Cornwall and Cornouaille are both late names, and links are today disregarded by several modern historians.

First mention of Cornwall dates from 705, when Aldhelm of Malmesbury wrote usque diram Domnonium per carentem Cornubiam, so first recorded form is 'Cornubia'. Pierre-Roland Giot stated from this that it is hard to understand why someone from Malmesbury would dislike Domnonia and likes Cornwall - so probably a proof of either continental Domnonia or Cornouailles.

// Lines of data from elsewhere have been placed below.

import Literature.Probability.RandomPlanarGeometry.HexSAWStripWidthTwoContactVariance
import HarnessLib

/-!
# The width-two strip at criticality: a weak law for the surface contacts with an explicit `1/n` rate —
# `n·P_n(|#top/n − (3 − √2)/4| ≥ ε) ≤ σ₂²/ε² + o(1)`, `σ₂² = (96 − 67√2)/8` (module «WIDTH-TWO CONTACT CHEBYSHEV RATE»)

Topic `Literature/Probability/RandomPlanarGeometry` (continues «WIDTH-TWO CONTACT VARIANCE RATE» — `W2.varTopTwo`, `W2.meanTopTwo`,
`W2.tendsto_varTopTwo_div_hatLen`, `W2.tendsto_meanTopTwo_sub_linear`, `W2.limTwo_pos` — and restates it in the vocabulary of «CONTACT-LLN» #750
`HexSAWStripBridgeContactLLN.lean` (`widthTwo_contacts_deviation`: the same deviation mass `→ 0`, without a rate): sums of the critical weights
`wD 2 y₂ l = x_c^{|l|−1} y₂^{#top}` over the bridges `l ∈ LUset 2 (2k+1) (hatLen k a b) a b`).  Lane «pcv-sawmu» (CriticalPhenomena venture), a-p2 g27.
Setting: W. Feller I (1968) IX.6 (Chebyshev), XIII.6 (moments of the number of renewals); H. Duminil-Copin, A. Hammond, CMP 324 (2013) §2.2.
Nothing below is printed.

## What is proved (namespace `…SAW.HV.W2`, `y₂ = stripYT 2`, `n_k = hatLen k a b = 2k + χ_a − χ_b`)

* `sum_sq_sub_mul_wD_two` (`Σ(#top − m)²wD = Ĉ²_D − 2mĈ_D + m²D̂` for any centre `m`), `sum_sq_sub_mean_wD_two` (`= D̂·varTopTwo` at the mean),
  `sum_filter_wD_le_sq_div_two` (Chebyshev on the finite weighted sum), `eventually_hatD_two_pos`, `tendsto_meanTopTwo_sub_div_hatLen`
  (`(meanTopTwo − θ₂ n_k)/n_k → 0`).
* ★★★ **`widthTwo_contacts_deviation_rate`** — for every `ε > 0`, all `a, b` and every `η > σ₂²/ε²`, eventually
  `n_k · (Σ_{bridges a→b with n_k steps, |#top/n_k − (3 − √2)/4| ≥ ε} wD) / D̂(k)_{ab} ≤ η`: the deviation probability of #750 is `O(1/n)` with the
  explicit constant `σ₂²/ε² = (96 − 67√2)/(8ε²)`.

Label: LANE THEOREM (own result of lane «pcv-sawmu», a-p2 g27, 2026-08-28; not in print).  NOT claimed: exponential (large-deviation) bounds, a CLT.
-/

noncomputable section

open Finset Filter Topology Matrix Literature.Probability.LatticeModels Literature.Probability.Percolation Literature.Analysis

namespace Literature.Probability.RandomPlanarGeometry.SAW

namespace HV

namespace W2

/-! ## Chebyshev with the linear variance law: an explicit `1/n` rate for the weak law of the surface contacts -/

/-- The centred second moment of the contact count over the bridges `a → b` of hat index `k` is `Ĉ²_D − 2mĈ_D + m²D̂` for any centre `m`
(the three hat sums are sums over the same finite set of bridges). [cite: Feller1968, XIII.6; lane plumbing] -/
theorem sum_sq_sub_mul_wD_two (y : ℝ) (k : ℕ) (a b : Fin (2 * 2)) (m : ℝ) :
    ∑ l ∈ LUset 2 (2 * k + 1) (hatLen k a b) (a : ℕ) (b : ℕ), ((topCnt 2 l.tail : ℝ) - m) ^ 2 * wD 2 y l
      = hatC2D y k a b - 2 * m * hatCD y k a b + m ^ 2 * hatD 2 y k a b := by
  have hD : hatD 2 y k a b = ∑ l ∈ LUset 2 (2 * k + 1) (hatLen k a b) (a : ℕ) (b : ℕ), wD 2 y l := rfl
  rw [hD, hatC2D, hatCD, Matrix.of_apply, Matrix.of_apply, Finset.mul_sum, Finset.mul_sum, ← Finset.sum_sub_distrib, ← Finset.sum_add_distrib]
  exact Finset.sum_congr rfl fun l _ => by ring

/-- With the mean as centre: `Σ_{bridges} (#top − meanTopTwo)²·wD = D̂·varTopTwo` (at `y₂`, whenever `D̂(k)_{ab} ≠ 0`). [cite: Feller1968, XIII.6; lane plumbing] -/
theorem sum_sq_sub_mean_wD_two {k : ℕ} {a b : Fin (2 * 2)} (hD : hatD 2 (stripYT 2) k a b ≠ 0) :
    ∑ l ∈ LUset 2 (2 * k + 1) (hatLen k a b) (a : ℕ) (b : ℕ), ((topCnt 2 l.tail : ℝ) - meanTopTwo k a b) ^ 2 * wD 2 (stripYT 2) l
      = hatD 2 (stripYT 2) k a b * varTopTwo k a b := by
  rw [sum_sq_sub_mul_wD_two, varTopTwo, meanTopTwo]
  field_simp
  ring

/-- Chebyshev on the finite weighted sum: the `wD`-mass of the bridges with `|#top − m| ≥ c` is at most `Σ(#top − m)²wD / c²` (`c > 0`, `y ≥ 0`).
[cite: Feller1968, IX.6 (Chebyshev's inequality); lane plumbing] -/
theorem sum_filter_wD_le_sq_div_two {y : ℝ} (hy : 0 ≤ y) (k : ℕ) (a b : Fin (2 * 2)) (m : ℝ) {c : ℝ} (hc : 0 < c) :
    ∑ l ∈ (LUset 2 (2 * k + 1) (hatLen k a b) (a : ℕ) (b : ℕ)).filter (fun l => c ≤ |(topCnt 2 l.tail : ℝ) - m|), wD 2 y l
      ≤ (∑ l ∈ LUset 2 (2 * k + 1) (hatLen k a b) (a : ℕ) (b : ℕ), ((topCnt 2 l.tail : ℝ) - m) ^ 2 * wD 2 y l) / c ^ 2 := by
  set S := LUset 2 (2 * k + 1) (hatLen k a b) (a : ℕ) (b : ℕ) with hS
  rw [le_div_iff₀ (by positivity), Finset.sum_mul]
  calc ∑ l ∈ S.filter (fun l => c ≤ |(topCnt 2 l.tail : ℝ) - m|), wD 2 y l * c ^ 2
      ≤ ∑ l ∈ S.filter (fun l => c ≤ |(topCnt 2 l.tail : ℝ) - m|), ((topCnt 2 l.tail : ℝ) - m) ^ 2 * wD 2 y l := by
        refine Finset.sum_le_sum fun l hl => ?_
        rw [Finset.mem_filter] at hl
        have hw := wD_nonneg 2 hy l
        have h2 : c ^ 2 ≤ ((topCnt 2 l.tail : ℝ) - m) ^ 2 := by
          calc c ^ 2 ≤ |(topCnt 2 l.tail : ℝ) - m| ^ 2 := pow_le_pow_left₀ hc.le hl.2 2
            _ = ((topCnt 2 l.tail : ℝ) - m) ^ 2 := sq_abs _
        nlinarith
    _ ≤ ∑ l ∈ S, ((topCnt 2 l.tail : ℝ) - m) ^ 2 * wD 2 y l :=
        Finset.sum_le_sum_of_subset_of_nonneg (Finset.filter_subset _ _) fun l _ _ => mul_nonneg (sq_nonneg _) (wD_nonneg 2 hy l)

/-- `D̂(k)_{ab} > 0` eventually (it converges to `limTwo_{ab} > 0`). [cite: Feller1968, XIII.10; lane plumbing] -/
theorem eventually_hatD_two_pos (a b : Fin (2 * 2)) : ∀ᶠ k : ℕ in atTop, 0 < hatD 2 (stripYT 2) k a b :=
  (tendsto_hatD_two a b).eventually (eventually_gt_nhds (limTwo_pos a b))

/-- The centring error per step vanishes: `(meanTopTwo k a b − θ₂·n_k)/n_k → 0` (`n_k = hatLen k a b`, `θ₂ = (3 − √2)/4`; the numerator converges).
[cite: Feller1968, XIII.6; lane plumbing] -/
theorem tendsto_meanTopTwo_sub_div_hatLen (a b : Fin (2 * 2)) :
    Tendsto (fun k : ℕ => (meanTopTwo k a b - (3 - Real.sqrt 2) / 4 * ((hatLen k a b : ℤ) : ℝ)) / ((hatLen k a b : ℤ) : ℝ)) atTop (𝓝 0) := by
  set c : ℝ := ((lchi a : ℤ) : ℝ) - ((lchi b : ℤ) : ℝ) with hc
  have hL : ∀ k : ℕ, ((hatLen k a b : ℤ) : ℝ) = 2 * (k : ℝ) + c := fun k => by rw [hc, hatLen]; push_cast; ring
  have hden : Tendsto (fun k : ℕ => ((hatLen k a b : ℤ) : ℝ)) atTop atTop := by
    simp_rw [hL]
    exact (tendsto_natCast_atTop_atTop.const_mul_atTop two_pos).atTop_add tendsto_const_nhds
  -- the numerator at index `k+1` converges
  have hnum : Tendsto (fun k : ℕ => meanTopTwo (k + 1) a b - (3 - Real.sqrt 2) / 4 * ((hatLen (k + 1) a b : ℤ) : ℝ)) atTop
      (𝓝 (interceptCTwo a b / limTwo a b - (3 - Real.sqrt 2) / 4 * c)) := by
    have t := (tendsto_meanTopTwo_sub_linear a b).sub_const ((3 - Real.sqrt 2) / 4 * c)
    refine t.congr fun k => ?_
    rw [hL (k + 1)]
    push_cast
    ring
  have h1 : Tendsto (fun k : ℕ => (meanTopTwo (k + 1) a b - (3 - Real.sqrt 2) / 4 * ((hatLen (k + 1) a b : ℤ) : ℝ))
      / ((hatLen (k + 1) a b : ℤ) : ℝ)) atTop (𝓝 0) :=
    hnum.div_atTop (hden.comp (tendsto_add_atTop_nat 1))
  exact (tendsto_add_atTop_iff_nat 1).1 h1

/-- ★★★ **WEAK LAW WITH AN EXPLICIT `1/n` RATE for the surface contacts of the critical width-two strip**: for every `ε > 0`, all end levels `a, b` and every
`η > σ₂²/ε²` (`σ₂² = (96 − 67√2)/8`), eventually in the hat index `k` (with `n = hatLen k a b` steps)
`n · (Σ_{bridges a→b with n steps, |#top/n − (3 − √2)/4| ≥ ε} x_c^{n} y₂^{#top}) / D̂(k)_{ab} ≤ η` — Chebyshev with the LINEAR VARIANCE LAW
(«WIDTH-TWO CONTACT VARIANCE RATE») and the order-one mean; sharpens «CONTACT-LLN» #750's `widthTwo_contacts_deviation` (→ 0 without rate).
[cite: Feller1968, XIII.6 and IX.6; DuminilCopinHammond2013, §2.2; lane «pcv-sawmu» a-p2 g27 — own result, not in print] -/
theorem widthTwo_contacts_deviation_rate (a b : Fin (2 * 2)) {ε : ℝ} (hε : 0 < ε) {η : ℝ} (hη : (96 - 67 * Real.sqrt 2) / 8 / ε ^ 2 < η) :
    ∀ᶠ k : ℕ in atTop,
      ((hatLen k a b : ℤ) : ℝ) * (∑ l ∈ (LUset 2 (2 * k + 1) (hatLen k a b) (a : ℕ) (b : ℕ)).filter (fun l =>
          ε ≤ |(topCnt 2 l.tail : ℝ) / ((hatLen k a b : ℤ) : ℝ) - (3 - Real.sqrt 2) / 4|), wD 2 (stripYT 2) l) /
        hatD 2 (stripYT 2) k a b ≤ η := by
  have hy : 0 < stripYT 2 := stripYT_pos (by norm_num)
  set θ : ℝ := (3 - Real.sqrt 2) / 4 with hθ
  set n : ℕ → ℝ := fun k => ((hatLen k a b : ℤ) : ℝ) with hn
  set β : ℕ → ℝ := fun k => (meanTopTwo k a b - θ * n k) / n k with hβ
  have hv := tendsto_varTopTwo_div_hatLen a b
  have hβ0 : Tendsto β atTop (𝓝 0) := tendsto_meanTopTwo_sub_div_hatLen a b
  have hden : Tendsto n atTop atTop := by
    have hL : n = fun k : ℕ => 2 * (k : ℝ) + (((lchi a : ℤ) : ℝ) - ((lchi b : ℤ) : ℝ)) := funext fun k => by
      simp only [hn, hatLen]; push_cast; ring
    rw [hL]
    exact (tendsto_natCast_atTop_atTop.const_mul_atTop two_pos).atTop_add tendsto_const_nhds
  -- the bound `g_k = (var_k/n_k)/(ε − |β_k|)² → σ₂²/ε²`
  have hg : Tendsto (fun k : ℕ => (varTopTwo k a b / n k) / (ε - |β k|) ^ 2) atTop (𝓝 ((96 - 67 * Real.sqrt 2) / 8 / (ε - |0|) ^ 2)) := by
    refine hv.div ((tendsto_const_nhds.sub hβ0.abs).pow 2) ?_
    rw [abs_zero, sub_zero]; positivity
  rw [abs_zero, sub_zero] at hg
  have hEv1 : ∀ᶠ k : ℕ in atTop, (varTopTwo k a b / n k) / (ε - |β k|) ^ 2 < η := hg.eventually (eventually_lt_nhds hη)
  have hEv2 : ∀ᶠ k : ℕ in atTop, |β k| < ε := by
    have := hβ0.abs
    rw [abs_zero] at this
    exact this.eventually (eventually_lt_nhds hε)
  have hEv3 : ∀ᶠ k : ℕ in atTop, 0 < n k := hden.eventually_gt_atTop 0
  filter_upwards [hEv1, hEv2, hEv3, eventually_hatD_two_pos a b] with k h1 h2 h3 hD
  set m : ℝ := meanTopTwo k a b with hm
  set S := LUset 2 (2 * k + 1) (hatLen k a b) (a : ℕ) (b : ℕ) with hS
  -- the deviation event implies `|#top − m| ≥ (ε − |β_k|)·n_k`
  have hc : 0 < (ε - |β k|) * n k := mul_pos (by linarith) h3
  have hsub : S.filter (fun l => ε ≤ |(topCnt 2 l.tail : ℝ) / n k - θ|) ⊆ S.filter (fun l => (ε - |β k|) * n k ≤ |(topCnt 2 l.tail : ℝ) - m|) := by
    intro l hl
    rw [Finset.mem_filter] at hl ⊢
    refine ⟨hl.1, ?_⟩
    have hnk : n k ≠ 0 := h3.ne'
    have e1 : (topCnt 2 l.tail : ℝ) - m = n k * ((topCnt 2 l.tail : ℝ) / n k - θ) - n k * β k := by
      simp only [hβ, hm]
      field_simp
      ring
    rw [e1]
    have hA : ε * n k ≤ |n k * ((topCnt 2 l.tail : ℝ) / n k - θ)| := by
      rw [abs_mul, abs_of_pos h3, mul_comm]
      exact mul_le_mul_of_nonneg_left hl.2 h3.le
    have hB : |n k * β k| = n k * |β k| := by rw [abs_mul, abs_of_pos h3]
    have := abs_sub_abs_le_abs_sub (n k * ((topCnt 2 l.tail : ℝ) / n k - θ)) (n k * β k)
    nlinarith [hA, hB, this]
  have hcheb := sum_filter_wD_le_sq_div_two hy.le k a b m hc
  rw [sum_sq_sub_mean_wD_two hD.ne'] at hcheb
  have hmono : ∑ l ∈ S.filter (fun l => ε ≤ |(topCnt 2 l.tail : ℝ) / n k - θ|), wD 2 (stripYT 2) l
      ≤ ∑ l ∈ S.filter (fun l => (ε - |β k|) * n k ≤ |(topCnt 2 l.tail : ℝ) - m|), wD 2 (stripYT 2) l :=
    Finset.sum_le_sum_of_subset_of_nonneg hsub fun l _ _ => wD_nonneg 2 hy.le l
  -- assemble: n · P ≤ n · var·D̂/((ε−|β|)² n² D̂) = (var/n)/(ε − |β|)² < η
  have hkey : n k * (∑ l ∈ S.filter (fun l => ε ≤ |(topCnt 2 l.tail : ℝ) / n k - θ|), wD 2 (stripYT 2) l) / hatD 2 (stripYT 2) k a b
      ≤ (varTopTwo k a b / n k) / (ε - |β k|) ^ 2 := by
    have hstep : n k * (∑ l ∈ S.filter (fun l => ε ≤ |(topCnt 2 l.tail : ℝ) / n k - θ|), wD 2 (stripYT 2) l) / hatD 2 (stripYT 2) k a b
        ≤ n k * (hatD 2 (stripYT 2) k a b * varTopTwo k a b / ((ε - |β k|) * n k) ^ 2) / hatD 2 (stripYT 2) k a b := by
      refine div_le_div_of_nonneg_right (mul_le_mul_of_nonneg_left (hmono.trans hcheb) h3.le) hD.le
    refine hstep.trans (le_of_eq ?_)
    field_simp
  exact hkey.trans h1.le

end W2

end HV

end Literature.Probability.RandomPlanarGeometry.SAW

In 931 we have Cornwallas and in the XIth century Cornwallia.

For Cornouaille in Brittany;
In the Annals of Flodoard, we have Britanniam in Cornu Galliam in 919, and in 931 Brittones in Cornu Galliam.
The Life of St Magloire from the same period gives desertum Cornugallium, Cornubia, in Armorica regionis, Domnoniae et Cornubiae.

There is also the town of Plouguerneau in North Finistère, which name comes from
Plebs Cerniu accordingly to Bernard Merdrignac.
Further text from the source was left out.